Each line in the entries below that holds the string "open" must be copied.

(Extracted data entries)
********

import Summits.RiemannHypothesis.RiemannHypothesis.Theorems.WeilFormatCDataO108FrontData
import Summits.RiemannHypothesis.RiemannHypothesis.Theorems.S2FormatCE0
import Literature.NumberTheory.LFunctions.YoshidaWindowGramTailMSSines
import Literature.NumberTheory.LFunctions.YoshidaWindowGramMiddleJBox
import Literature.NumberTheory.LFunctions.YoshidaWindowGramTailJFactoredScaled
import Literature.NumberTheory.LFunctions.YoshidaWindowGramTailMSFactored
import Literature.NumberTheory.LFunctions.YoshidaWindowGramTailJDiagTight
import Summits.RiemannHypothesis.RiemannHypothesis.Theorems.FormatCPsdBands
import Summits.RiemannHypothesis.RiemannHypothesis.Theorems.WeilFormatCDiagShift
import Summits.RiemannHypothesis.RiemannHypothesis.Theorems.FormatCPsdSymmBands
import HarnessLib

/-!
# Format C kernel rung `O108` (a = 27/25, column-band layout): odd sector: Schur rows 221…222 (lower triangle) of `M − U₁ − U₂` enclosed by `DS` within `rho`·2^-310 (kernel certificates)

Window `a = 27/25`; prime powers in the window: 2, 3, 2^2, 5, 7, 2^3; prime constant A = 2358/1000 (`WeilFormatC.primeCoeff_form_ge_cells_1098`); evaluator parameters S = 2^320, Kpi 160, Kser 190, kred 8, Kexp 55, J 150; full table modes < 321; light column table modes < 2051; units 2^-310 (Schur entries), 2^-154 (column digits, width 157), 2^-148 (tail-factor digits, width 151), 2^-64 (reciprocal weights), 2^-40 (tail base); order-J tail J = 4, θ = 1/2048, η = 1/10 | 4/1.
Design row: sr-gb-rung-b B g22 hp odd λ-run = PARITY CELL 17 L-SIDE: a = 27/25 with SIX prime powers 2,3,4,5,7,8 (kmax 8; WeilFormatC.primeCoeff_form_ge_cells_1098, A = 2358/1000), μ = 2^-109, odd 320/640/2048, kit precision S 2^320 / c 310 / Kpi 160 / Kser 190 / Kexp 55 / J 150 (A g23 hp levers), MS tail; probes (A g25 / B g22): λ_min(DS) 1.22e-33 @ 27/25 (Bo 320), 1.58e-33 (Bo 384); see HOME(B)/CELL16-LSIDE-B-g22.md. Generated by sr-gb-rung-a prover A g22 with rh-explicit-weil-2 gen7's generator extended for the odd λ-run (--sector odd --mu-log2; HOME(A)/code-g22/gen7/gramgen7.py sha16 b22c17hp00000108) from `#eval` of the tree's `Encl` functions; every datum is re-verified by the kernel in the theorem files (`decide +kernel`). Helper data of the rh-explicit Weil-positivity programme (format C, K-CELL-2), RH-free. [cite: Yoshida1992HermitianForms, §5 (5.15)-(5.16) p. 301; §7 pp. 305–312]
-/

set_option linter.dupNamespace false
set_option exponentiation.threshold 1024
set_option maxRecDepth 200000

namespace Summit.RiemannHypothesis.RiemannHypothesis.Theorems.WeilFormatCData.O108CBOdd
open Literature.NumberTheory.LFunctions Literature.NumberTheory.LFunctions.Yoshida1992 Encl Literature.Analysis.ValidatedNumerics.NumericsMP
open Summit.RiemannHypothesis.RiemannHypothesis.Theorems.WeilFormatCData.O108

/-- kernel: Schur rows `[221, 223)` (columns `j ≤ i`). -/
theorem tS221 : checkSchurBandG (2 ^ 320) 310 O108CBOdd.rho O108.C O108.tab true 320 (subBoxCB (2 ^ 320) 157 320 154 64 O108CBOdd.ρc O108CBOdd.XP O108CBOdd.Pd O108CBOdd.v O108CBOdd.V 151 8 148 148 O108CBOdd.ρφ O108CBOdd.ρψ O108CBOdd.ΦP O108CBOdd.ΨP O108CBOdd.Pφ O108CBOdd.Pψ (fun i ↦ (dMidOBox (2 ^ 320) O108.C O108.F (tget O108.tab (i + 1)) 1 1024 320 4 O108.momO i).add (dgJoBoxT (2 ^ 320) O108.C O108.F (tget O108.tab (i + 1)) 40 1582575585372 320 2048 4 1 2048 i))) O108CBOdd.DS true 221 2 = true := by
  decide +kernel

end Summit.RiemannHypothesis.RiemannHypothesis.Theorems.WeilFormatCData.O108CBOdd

********

- [Response for this exercise]:
open Literature.NumberTheory.LFunctions Literature.NumberTheory.LFunctions.Yoshida1992 Encl Literature.Analysis.ValidatedNumerics.NumericsMP
open Summit.RiemannHypothesis.RiemannHypothesis.Theorems.WeilFormatCData.O108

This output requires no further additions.